Data provided: Begin

import Mathlib
import HarnessLib
import Summits.HubbardSuperconductivity.HubbardSuperconductivity.Theorems.KLProgrammeH10TwoPointLimitAnchoredSectorCountThinExplicit
import Summits.HubbardSuperconductivity.HubbardSuperconductivity.Theorems.KLProgrammeH10TwoPointLimitKlAnisoAnchoredSectorCountThin

/-!
# Route `KLProgramme` — the log-free anchored anisotropic sector count `#{Ω ∈ bgmSectorSet … (klAnisoFamily … K klE0 n) 4 : Ω p = s} ≤ C·sectorCount n`
# with EXPLICIT regime doors `c₃(B, R)`, `U₀(B, R)` (cure (γ) of located #15 «(X).1-C-DOOR-SLOT», step 2d; cell gate-hubbard-kl, seat p3 g25)

Twin of `card_bgmSectorSet_klAniso_anchored_le_linear` (`…KlAnisoAnchoredSectorCountThin`, whose helper lemmas it reuses) fed with
`anchoredSectorCount_thin_frameOK_explicit` at `c_T = klE0/π²`: for ANY bundle `B : BandBounds ((μ₁−4)/2) (μ₂/2)` the count holds for every `R` with the
CLOSED-FORM doors `c₃ = κ_frame(B)/(12(Gfr₂+1))`, `U₀ = min 1 (κ_frame(B)/(24(Gfr₀+Gfr₁+1)))`, `κ_frame` as in `…AnchoredSectorCountThinExplicit`.
What remains for the door row `klEngC₃6 P R ≤ c₃(B, R)` of located #15 is a NUMERIC lower bound on `κ_frame(B)` at the covariance window (step 3) and the
re-key of (T3)'s chain on these doors (step 4).

* **`card_bgmSectorSet_klAniso_anchored_le_linear_explicit`**.
Everything is PROVED; no definitions; nothing about the Hubbard model is asserted.  References: BGM 2006 §2.8 (2.73), (2.76)–(2.80), Lemma 3.1, App. A3
[cite: BenfattoGiulianiMastropietro2006]; Mastropietro 2008 (14.67) [cite: Mastropietro2008].
-/

noncomputable section

namespace Summit.HubbardSuperconductivity.HubbardSuperconductivity.Theorems.PerturbedFermiCurve

set_option linter.dupNamespace false -- summit = problem name (single-conjunct summit), D-0017

open Classical
open Real Set Finset
open Literature.MathematicalPhysics.QuantumLattice Literature.MathematicalPhysics.QuantumLattice.BandSectorCounting
open Literature.Probability.LatticeModels
open Summit.HubbardSuperconductivity.HubbardSuperconductivity.Theorems.DispersionFlow
open Summit.HubbardSuperconductivity.HubbardSuperconductivity.Theorems.KLRegimeSplit
open Summit.HubbardSuperconductivity.HubbardSuperconductivity.Theorems.KLProgrammeLegKernels

set_option maxHeartbeats 1600000 in
/-- **The log-free anchored anisotropic sector count with EXPLICIT regime doors, any bundle `B`** (twin of `card_bgmSectorSet_klAniso_anchored_le_linear`).
[cite: BenfattoGiulianiMastropietro2006, §2.8 (2.73), (2.76)–(2.80), Lemma 3.1, App. A3] -/
theorem card_bgmSectorSet_klAniso_anchored_le_linear_explicit {μ₁ μ₂ : ℝ} (hμ₁ : -4 < μ₁) (h12 : μ₁ ≤ μ₂) (hμ₂ : μ₂ < 0)
    (B : BandBounds ((μ₁ - 4) / 2) (μ₂ / 2)) :
    ∃ C : ℝ, 0 < C ∧ ∀ R : RenConsts, (∀ j, 0 ≤ R.Gfr j) →
      ∃ c₃ : ℝ, c₃ = (min (min (pcThinKappa B (min (μ₁ - (μ₁ - 4) / 2) (μ₂ / 2 - μ₂) / 2)) (min 1 (min (B.Dtmin / 2) (min (μ₁ - (μ₁ - 4) / 2) (μ₂ / 2 - μ₂) / 4)))) (min (μ₁ - (μ₁ - 4) / 2) (μ₂ / 2 - μ₂))) / (12 * (R.Gfr 2 + 1)) ∧ 0 < c₃ ∧ ∃ U₀ : ℝ, U₀ = min 1 ((min (min (pcThinKappa B (min (μ₁ - (μ₁ - 4) / 2) (μ₂ / 2 - μ₂) / 2)) (min 1 (min (B.Dtmin / 2) (min (μ₁ - (μ₁ - 4) / 2) (μ₂ / 2 - μ₂) / 4)))) (min (μ₁ - (μ₁ - 4) / 2) (μ₂ / 2 - μ₂))) / (24 * (R.Gfr 0 + R.Gfr 1 + 1))) ∧ 0 < U₀ ∧
      ∀ c : ℝ, 0 < c → c ≤ c₃ → ∀ U : ℝ, 0 < U → U ≤ U₀ → ∀ β : ℝ, klBetaMin ≤ β → β ≤ Real.exp (c / U ^ 2) →
      ∀ μ ∈ Set.Icc μ₁ μ₂, ∀ (ν : ℝ) (K : TrigPolyC4v), FrameOK R U (nScales β) ν K →
      ∀ (L M : ℕ) [NeZero L] (n : ℕ) (p : Fin 4) (s : SectorLeg (sectorCount n)),
      ((((bgmSectorSet L M (klAnisoFamily L M β μ K klE0 n) 4).filter
          (fun Ω : Fin 4 → SectorLeg (sectorCount n) => Ω p = s)).card : ℕ) : ℝ) ≤ C * sectorCount n := by
  have he0 : (0 : ℝ) < klE0 := by norm_num [klE0]
  obtain ⟨Kc, hKc, hKR⟩ := anchoredSectorCount_thin_frameOK_explicit hμ₁ h12 hμ₂ B (cT := klE0 / π ^ 2) (by positivity)
  refine ⟨32400 * 64 * Kc, by positivity, fun R hR => ?_⟩
  obtain ⟨c₃, hc₃eq, hc₃, U₀, hU₀eq, hU₀, hcount⟩ := hKR R hR
  refine ⟨c₃, hc₃eq, hc₃, U₀, hU₀eq, hU₀, ?_⟩
  intro c hc hcle U hU hUle β hβmin hβc μ hμ ν K hK L M _ n p s
  have hC := hcount c hc hcle U hU hUle β hβmin hβc μ hμ ν K hK n
  have hNpos : 0 < sectorCount n := sectorCount_pos n
  -- the transposition `(0 p)` of the legs
  obtain ⟨τ, hτdef⟩ : ∃ τ : Equiv.Perm (Fin 4), τ = Equiv.swap 0 p := ⟨_, rfl⟩
  have hτ0 : τ 0 = p := by rw [hτdef]; exact Equiv.swap_apply_left 0 p
  have hττ : ∀ i, τ (τ i) = i := fun i => by rw [hτdef]; exact Equiv.swap_apply_self 0 p i
  -- the six candidate sharp indices of a label: `(ω + e·2ⁿ + d + N − 1) mod N`, `(e, d) ∈ Fin 2 × Fin 3`
  obtain ⟨sh, hshdef⟩ : ∃ sh : Fin 2 × Fin 3 → SectorLeg (sectorCount n) → Fin (sectorCount n),
      ∀ ed lam, (sh ed lam : ℕ) = ((lam.1.1 : ℕ) + (ed.1 : ℕ) * 2 ^ n + (ed.2 : ℕ) + (sectorCount n - 1)) % sectorCount n :=
    ⟨fun ed lam => ⟨((lam.1.1 : ℕ) + (ed.1 : ℕ) * 2 ^ n + (ed.2 : ℕ) + (sectorCount n - 1)) % sectorCount n,
      Nat.mod_lt _ hNpos⟩, fun _ _ => rfl⟩
  have hsh_inj : ∀ (ed : Fin 2 × Fin 3) (lam lam' : SectorLeg (sectorCount n)), sh ed lam = sh ed lam' →
      lam.1.2 = lam'.1.2 → lam.2 = lam'.2 → lam = lam' := by
    intro ed lam lam' h1 h2 h3
    have h1' : ((lam.1.1 : ℕ) + ((ed.1 : ℕ) * 2 ^ n + (ed.2 : ℕ) + (sectorCount n - 1))) % sectorCount n =
        ((lam'.1.1 : ℕ) + ((ed.1 : ℕ) * 2 ^ n + (ed.2 : ℕ) + (sectorCount n - 1))) % sectorCount n := by
      have := congrArg Fin.val h1
      rw [hshdef, hshdef] at this
      simpa only [add_assoc] using this
    have hmod : (lam.1.1 : ℕ) ≡ (lam'.1.1 : ℕ) [MOD sectorCount n] := Nat.ModEq.add_right_cancel' _ h1'
    have heq : (lam.1.1 : ℕ) = (lam'.1.1 : ℕ) := Nat.ModEq.eq_of_lt_of_lt hmod lam.1.1.isLt lam'.1.1.isLt
    exact Prod.ext (Prod.ext (Fin.ext heq) h2) h3
  -- the admissible sharp triples of the frame count (anchor index `ω₁`, reciprocal vector `G`)
  obtain ⟨Adm, hAdmdef⟩ : ∃ Adm : Fin (sectorCount n) → (Fin 2 → ℤ) →
      Finset (Fin (sectorCount n) × Fin (sectorCount n) × Fin (sectorCount n)), ∀ ω₁ G, Adm ω₁ G =
    (Finset.univ : Finset (Fin (sectorCount n) × Fin (sectorCount n) × Fin (sectorCount n))).filter
      (fun ω : Fin (sectorCount n) × Fin (sectorCount n) × Fin (sectorCount n) =>
      ∃ k : Fin 4 → Fin 2 → ℝ, (∀ j i, |k j i| ≤ Real.pi) ∧
        (∀ j, |frameLevel μ K (WithLp.toLp 2 (k j))| ≤ klE0 / π ^ 2 * sectorWidth n ^ 2) ∧
        sectorIndex n (Complex.arg (⟨k 0 0, k 0 1⟩ : ℂ)) = (ω₁ : ℕ) ∧
        sectorIndex n (Complex.arg (⟨k 1 0, k 1 1⟩ : ℂ)) = (ω.1 : ℕ) ∧
        sectorIndex n (Complex.arg (⟨k 2 0, k 2 1⟩ : ℂ)) = (ω.2.1 : ℕ) ∧
        sectorIndex n (Complex.arg (⟨k 3 0, k 3 1⟩ : ℂ)) = (ω.2.2 : ℕ) ∧
        (∀ i, ∑ j, k j i = 2 * Real.pi * (G i : ℝ))) := ⟨_, fun _ _ => rfl⟩
  have hAdm : ∀ ω₁ G, ((Adm ω₁ G).card : ℝ) ≤ Kc * 2 ^ n := fun ω₁ G => by rw [hAdmdef]; exact hC G ω₁
  -- reciprocal vectors `|G_j| ≤ 2`, parametrised by `Fin 5 × Fin 5`
  obtain ⟨Gof, hGofdef⟩ : ∃ Gof : Fin 5 × Fin 5 → Fin 2 → ℤ, ∀ g i,
      Gof g i = if i = 0 then ((g.1 : ℕ) : ℤ) - 2 else ((g.2 : ℕ) : ℤ) - 2 := ⟨fun g i => _, fun _ _ => rfl⟩
  -- the pieces
  obtain ⟨S, hSdef⟩ : ∃ S : (Fin 4 → Fin 2 × Fin 3) × (Fin 5 × Fin 5) → Finset (Fin 4 → SectorLeg (sectorCount n)),
      ∀ par, S par = (Finset.univ : Finset (Fin 4 → SectorLeg (sectorCount n))).filter
        (fun Ω : Fin 4 → SectorLeg (sectorCount n) => Ω p = s ∧
        (sh (par.1 (τ 1)) (Ω (τ 1)), sh (par.1 (τ 2)) (Ω (τ 2)), sh (par.1 (τ 3)) (Ω (τ 3))) ∈
          Adm (sh (par.1 p) s) (Gof par.2)) := ⟨_, fun _ => rfl⟩
  -- (1) COVER: every admissible `Ω` lies in a piece
  have hcover : (bgmSectorSet L M (klAnisoFamily L M β μ K klE0 n) 4).filter
      (fun Ω : Fin 4 → SectorLeg (sectorCount n) => Ω p = s) ⊆ Finset.univ.biUnion S := by
    intro Ω hΩ
    simp only [Finset.mem_biUnion, Finset.mem_univ, true_and]
    rw [Finset.mem_filter, mem_bgmSectorSet] at hΩ
    have hΩp : Ω p = s := hΩ.2
    obtain ⟨kf, hkF, hsum⟩ := hΩ.1
    -- signed centred momenta of the legs
    obtain ⟨q, hqdef⟩ : ∃ q : Fin 4 → Fin 2 → ℝ, ∀ i j, q i j =
        if (Ω i).2 = 0 then torusCentredMomentum L (kf i).2 j else -torusCentredMomentum L (kf i).2 j :=
      ⟨_, fun _ _ => rfl⟩
    have hqfun : ∀ i, q i = fun j =>
        if (Ω i).2 = 0 then torusCentredMomentum L (kf i).2 j else -torusCentredMomentum L (kf i).2 j :=
      fun i => funext (hqdef i)
    have hqabs : ∀ i j, |q i j| ≤ π := fun i j => by
      rw [hqdef]; exact abs_signed_torusCentredMomentum_le_pi L (Ω i).2 (kf i).2 j
    have hqlev : ∀ i, |frameLevel μ K (WithLp.toLp 2 (q i))| ≤ klE0 / π ^ 2 * sectorWidth n ^ 2 := fun i => by
      rw [hqfun]; exact leg_thin_shell L M (hkF i) (Ω i).2
    have hqidx : ∀ i, ∃ ed : Fin 2 × Fin 3, sectorIndex n (Complex.arg (⟨q i 0, q i 1⟩ : ℂ)) = (sh ed (Ω i) : ℕ) := by
      intro i
      obtain ⟨e, d, hed⟩ := leg_sharp_index L M (hkF i) (Ω i).2
      refine ⟨(e, d), ?_⟩
      rw [hshdef, hqdef, hqdef]
      exact hed
    choose ed hed using hqidx
    obtain ⟨G, hG⟩ := exists_sum_signed_torusCentredMomentum_eq L (fun i => (Ω i).2) (fun i => (kf i).2) hsum
    have hGq : ∀ j, ∑ i, q i j = 2 * π * (G j : ℝ) := fun j => by
      rw [← hG j]
      exact Finset.sum_congr rfl fun i _ => hqdef i j
    have hGabs : ∀ j, |G j| ≤ 2 := abs_le_two_of_sum_eq hqabs hGq
    have hG0 := hGabs 0
    have hG1 := hGabs 1
    rw [abs_le] at hG0 hG1
    -- the parameters of the piece
    obtain ⟨g, hg⟩ : ∃ g : Fin 5 × Fin 5, Gof g = G := by
      refine ⟨(⟨(G 0 + 2).toNat, by omega⟩, ⟨(G 1 + 2).toNat, by omega⟩), funext fun i => ?_⟩
      have e0 : (((G 0 + 2).toNat : ℕ) : ℤ) = G 0 + 2 := Int.toNat_of_nonneg (by omega)
      have e1 : (((G 1 + 2).toNat : ℕ) : ℤ) = G 1 + 2 := Int.toNat_of_nonneg (by omega)
      rw [hGofdef]
      split_ifs with hi
      · rw [hi]
        simp only [e0]
        ring
      · have hi1 : i = 1 := by fin_cases i <;> first | rfl | exact absurd rfl hi
        rw [hi1]
        simp only [e1]
        ring
    refine ⟨(ed, g), ?_⟩
    rw [hSdef, Finset.mem_filter]
    refine ⟨Finset.mem_univ _, hΩp, ?_⟩
    rw [hg, hAdmdef, Finset.mem_filter]
    refine ⟨Finset.mem_univ _, fun j => q (τ j), fun j i => hqabs _ _, fun j => hqlev _, ?_, hed (τ 1), hed (τ 2),
      hed (τ 3), fun i => ?_⟩
    · show sectorIndex n (Complex.arg (⟨q (τ 0) 0, q (τ 0) 1⟩ : ℂ)) = (sh (ed p) s : ℕ)
      rw [hτ0, ← hΩp]
      exact hed p
    · exact (Equiv.sum_comp τ (fun j => q j i)).trans (hGq i)
  -- (2) PIECES: each piece injects, up to the `4³` spin/charge choices of the free legs, into the admissible sharp triples
  have hpiece : ∀ par : (Fin 4 → Fin 2 × Fin 3) × (Fin 5 × Fin 5), ((S par).card : ℝ) ≤ 64 * (Kc * 2 ^ n) := by
    intro par
    obtain ⟨f, hfdef⟩ : ∃ f : (Fin 4 → SectorLeg (sectorCount n)) → Fin (sectorCount n) × Fin (sectorCount n) × Fin (sectorCount n),
        ∀ Ω, f Ω = (sh (par.1 (τ 1)) (Ω (τ 1)), sh (par.1 (τ 2)) (Ω (τ 2)), sh (par.1 (τ 3)) (Ω (τ 3))) :=
      ⟨_, fun _ => rfl⟩
    have hmaps : ∀ Ω ∈ S par, f Ω ∈ Adm (sh (par.1 p) s) (Gof par.2) := by
      intro Ω hΩ
      rw [hSdef, Finset.mem_filter] at hΩ
      rw [hfdef]
      exact hΩ.2.2
    have hfib : ∀ b ∈ Adm (sh (par.1 p) s) (Gof par.2), ((S par).filter (fun Ω => f Ω = b)).card ≤ 64 := by
      intro b _
      obtain ⟨sc, hscdef⟩ : ∃ sc : (Fin 4 → SectorLeg (sectorCount n)) → (Fin 2 × Fin 2) × (Fin 2 × Fin 2) × (Fin 2 × Fin 2),
          ∀ Ω, sc Ω = (((Ω (τ 1)).1.2, (Ω (τ 1)).2), ((Ω (τ 2)).1.2, (Ω (τ 2)).2), ((Ω (τ 3)).1.2, (Ω (τ 3)).2)) :=
        ⟨_, fun _ => rfl⟩
      have hinj : Set.InjOn sc ↑((S par).filter (fun Ω => f Ω = b)) := by
        intro Ω hΩ Ω' hΩ' hsc
        rw [Finset.coe_filter, Set.mem_setOf_eq] at hΩ hΩ'
        have hΩS := hΩ.1
        have hΩ'S := hΩ'.1
        rw [hSdef, Finset.mem_filter] at hΩS hΩ'S
        have hff : f Ω = f Ω' := hΩ.2.trans hΩ'.2.symm
        rw [hfdef, hfdef, Prod.mk.injEq, Prod.mk.injEq] at hff
        rw [hscdef, hscdef, Prod.mk.injEq, Prod.mk.injEq, Prod.mk.injEq, Prod.mk.injEq, Prod.mk.injEq] at hsc
        have h4 : ∀ m : Fin 4, Ω (τ m) = Ω' (τ m) := by
          intro m
          fin_cases m
          · show Ω (τ 0) = Ω' (τ 0)
            rw [hτ0, hΩS.2.1, hΩ'S.2.1]
          · exact hsh_inj _ _ _ hff.1 hsc.1.1 hsc.1.2
          · exact hsh_inj _ _ _ hff.2.1 hsc.2.1.1 hsc.2.1.2
          · exact hsh_inj _ _ _ hff.2.2 hsc.2.2.1 hsc.2.2.2
        funext i
        rw [← hττ i]
        exact h4 (τ i)
      calc ((S par).filter (fun Ω => f Ω = b)).card
          ≤ (Finset.univ : Finset ((Fin 2 × Fin 2) × (Fin 2 × Fin 2) × (Fin 2 × Fin 2))).card :=
            Finset.card_le_card_of_injOn sc (fun _ _ => Finset.mem_coe.2 (Finset.mem_univ _)) hinj
        _ = 64 := by simp
    have hle := Finset.card_le_mul_card_image_of_maps_to hmaps 64 hfib
    calc ((S par).card : ℝ) ≤ ((64 * (Adm (sh (par.1 p) s) (Gof par.2)).card : ℕ) : ℝ) := by exact_mod_cast hle
      _ = 64 * ((Adm (sh (par.1 p) s) (Gof par.2)).card : ℝ) := by push_cast; ring
      _ ≤ 64 * (Kc * 2 ^ n) := mul_le_mul_of_nonneg_left (hAdm _ _) (by norm_num)
  -- (3) ASSEMBLY
  have hsc2 : (2 : ℝ) ^ n ≤ ((sectorCount n : ℕ) : ℝ) := by
    rw [sectorCount]
    push_cast
    rw [pow_succ]
    linarith [pow_pos (by norm_num : (0 : ℝ) < 2) n]
  have hKN : 32400 * (64 * (Kc * (2 : ℝ) ^ n)) ≤ 32400 * 64 * Kc * ((sectorCount n : ℕ) : ℝ) := by
    have := mul_le_mul_of_nonneg_left hsc2 (by positivity : (0 : ℝ) ≤ 32400 * 64 * Kc)
    calc 32400 * (64 * (Kc * (2 : ℝ) ^ n)) = 32400 * 64 * Kc * 2 ^ n := by ring
      _ ≤ 32400 * 64 * Kc * ((sectorCount n : ℕ) : ℝ) := this
  calc _ ≤ ((Finset.univ.biUnion S).card : ℝ) := by exact_mod_cast Finset.card_le_card hcover
    _ ≤ ∑ par, ((S par).card : ℝ) := by exact_mod_cast Finset.card_biUnion_le
    _ ≤ ∑ _par : (Fin 4 → Fin 2 × Fin 3) × (Fin 5 × Fin 5), 64 * (Kc * 2 ^ n) := Finset.sum_le_sum fun par _ => hpiece par
    _ = 32400 * (64 * (Kc * 2 ^ n)) := by
        simp only [Finset.sum_const, Finset.card_univ, Fintype.card_prod, Fintype.card_fun, Fintype.card_fin, nsmul_eq_mul]
        norm_num
    _ ≤ 32400 * 64 * Kc * ((sectorCount n : ℕ) : ℝ) := hKN

end Summit.HubbardSuperconductivity.HubbardSuperconductivity.Theorems.PerturbedFermiCurve

end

Data provided: End

> **Exercise brief**
For each line in the entries that contains the string "Real", make a copy.

> **Response to the exercise**
open Real Set Finset
      ∀ c : ℝ, 0 < c → c ≤ c₃ → ∀ U : ℝ, 0 < U → U ≤ U₀ → ∀ β : ℝ, klBetaMin ≤ β → β ≤ Real.exp (c / U ^ 2) →
      ∃ k : Fin 4 → Fin 2 → ℝ, (∀ j i, |k j i| ≤ Real.pi) ∧
        (∀ i, ∑ j, k j i = 2 * Real.pi * (G i : ℝ))) := ⟨_, fun _ _ => rfl⟩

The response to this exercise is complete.